3.4. HPC Performance There have been no shortage of investigations into methods of improving the performance of HPC systems. In [18], the authors reported on the the methods used by a group of investigators during one weekend in putting a new 256 node cluster on the TOP500 supercomputer list. As for comparisons between different CPU configurations on processing identical jobs, [19], provides a comparison of Dual- and QuadCore Processor capabilities performing the same two global climate modeling workloads. In their conclusion the investigators stated that the memory footprint of the system was crucial to discriminating system performance.

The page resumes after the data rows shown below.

/-- **THE NON-SUSPECT FAMILY THEOREM, non-three-planar form**: with `V` not three-planar the shape lemma unloads every
non-suspect target. -/
theorem basis_pair_fair_of_ntp_of_not_threePlanar (hG : G ∈ flatsQ M (5 + 1)) (hd : (gr M \ G).card = 2)
    (hk : kColoops M G = 1) (hs : ∀ e ∈ gr M, ∀ f ∈ gr M, e ≠ f → rkN M {e, f} = 2)
    (hl : ∀ e ∈ gr M, M.Indep {e}) (hnf : fatClosures M 5 G 2 = ∅)
    (hntp : ¬ (∃ R ⊆ G \ coloops M G, rkN M R = 2 ∧ ∃ c ∈ G \ coloops M G, ∃ d ∈ G \ coloops M G,
      ∃ e ∈ G \ coloops M G, G \ coloops M G ⊆ clF M (insert c R) ∪ clF M (insert d R) ∪ clF M (insert e R)))
    {B : Finset α} (hB : B ∈ thinMembers M 5 G) (hnP : ¬ bigP M G B) {z : α} (hz : z ∈ G \ clF M B)
    (hl0 : loss M 5 G B z ≠ 0) {ℓ₁ ℓ₂ C₁ C₂ : Finset α} {s : ℕ} (hs1 : 1 ≤ s)
    (hℓ₁ : ℓ₁ ⊆ G \ insert z B) (hℓ₂ : ℓ₂ ⊆ G \ insert z B)
    (hB2 : ∀ a ∈ insert z B \ coloops M G, ∀ b ∈ insert z B \ coloops M G, a ≠ b →
      (G \ insert z B) ∩ clF M {a, b} ⊆ ℓ₁ ∨ (G \ insert z B) ∩ clF M {a, b} ⊆ ℓ₂ ∨
        ((G \ insert z B) ∩ clF M {a, b}).card + 2 ≤ s)
    (hB1 : ∀ a ∈ insert z B \ coloops M G, ∀ y ∈ G \ insert z B,
      (G \ insert z B) ∩ clF M {a, y} ⊆ C₁ ∨ (G \ insert z B) ∩ clF M {a, y} ⊆ C₂ ∨
        ((G \ insert z B) ∩ clF M {a, y}).card + 1 ≤ s)
    (hsum : 1 ≤ ntpIncome (G \ insert z B).card s ℓ₁.card ℓ₂.card C₁.card C₂.card) :
    loss M 5 G B z ≤ rhoL M 5 G B z * lossIncomeH M 5 G (bigP M G) (dshGT2 M 5 G) B z := by
  have hfat : (fatClosures M 5 G 2).card ≤ 1 := by
    rw [hnf, Finset.card_empty]
    exact zero_le_one
  apply basis_pair_fair_of_ntp hG hd hk hs hl hnf hB hnP hz hl0 hs1 _ hℓ₁ hℓ₂ hB2 hB1 hsum
  intro Y hYW _ hnS
  apply dload_eq_zero_of_not_threePlanar_of_shape hG hd hk hs hl hfat hntp hB hnP hz hYW
  · intro a ha b hb hab
    by_contra hlt
    exact hnS (Or.inl ⟨a, ha, b, hb, hab, by omega⟩)
  · intro a ha y hy hsub
    exact hnS (Or.inr ⟨a, ha, y, hy, hsub⟩)

end PercRepro.Shadow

3.5. Literature Review Summary Maui and Moab are widely recognized as excellent HPC simulators/job schedulers [17]. Their only problem is that they are not free-standing; as they are embedded within an HPC system. This seems to preclude us from trying an extended set of parameters, evaluating the impacts from various configurations and choosing an optimal combination of those parameters. For example, it would be difficult to simulate a “cloud environment” using either of these simulators. In the investigation for existing “HPC simulators” an Internet search was conducted which returned approximately 1,240,000 results. However, a look at those search results revealed that these simulators was really specialized simulators designed to run on an HPC system; they are not capable of simulating an HPC system. While commercial simulators may exist for simulating HPC systems; information as to their specific characteristics are not generally available. However, by virtue of being commercial, any simulators purchased from vendors will not have the previously defined characteristics of: freely-available, extendible, adaptable, free-standing, and free HPC simulators; making them unsuitable for generalized application for research requiring the use of simulated HPC systems. The background review has not been able to discover any instances of an HPC simulator that has the characteristics of being: freely available, adaptable, extendable and free. Indeed a wide-range of subject areas were covered during this literature review. The subject areas researched for this review are: 3.1 Simulation Applications; 3.2 HPC Workload Characterization; 3.3 HPC Scheduling Techniques; and 3.4 HPC Performance. An inspection of the researchers presenting the papers will reveal personnel involved from all aspects of society: A. government employees, B. businesses employees, C. academic contributors and D. researchers. The types
of analysis involved in these research projects involved: A. Data consolidation, B. Data modeling, C. Systems simulation, D. Data storage, and various intensive computation solutions.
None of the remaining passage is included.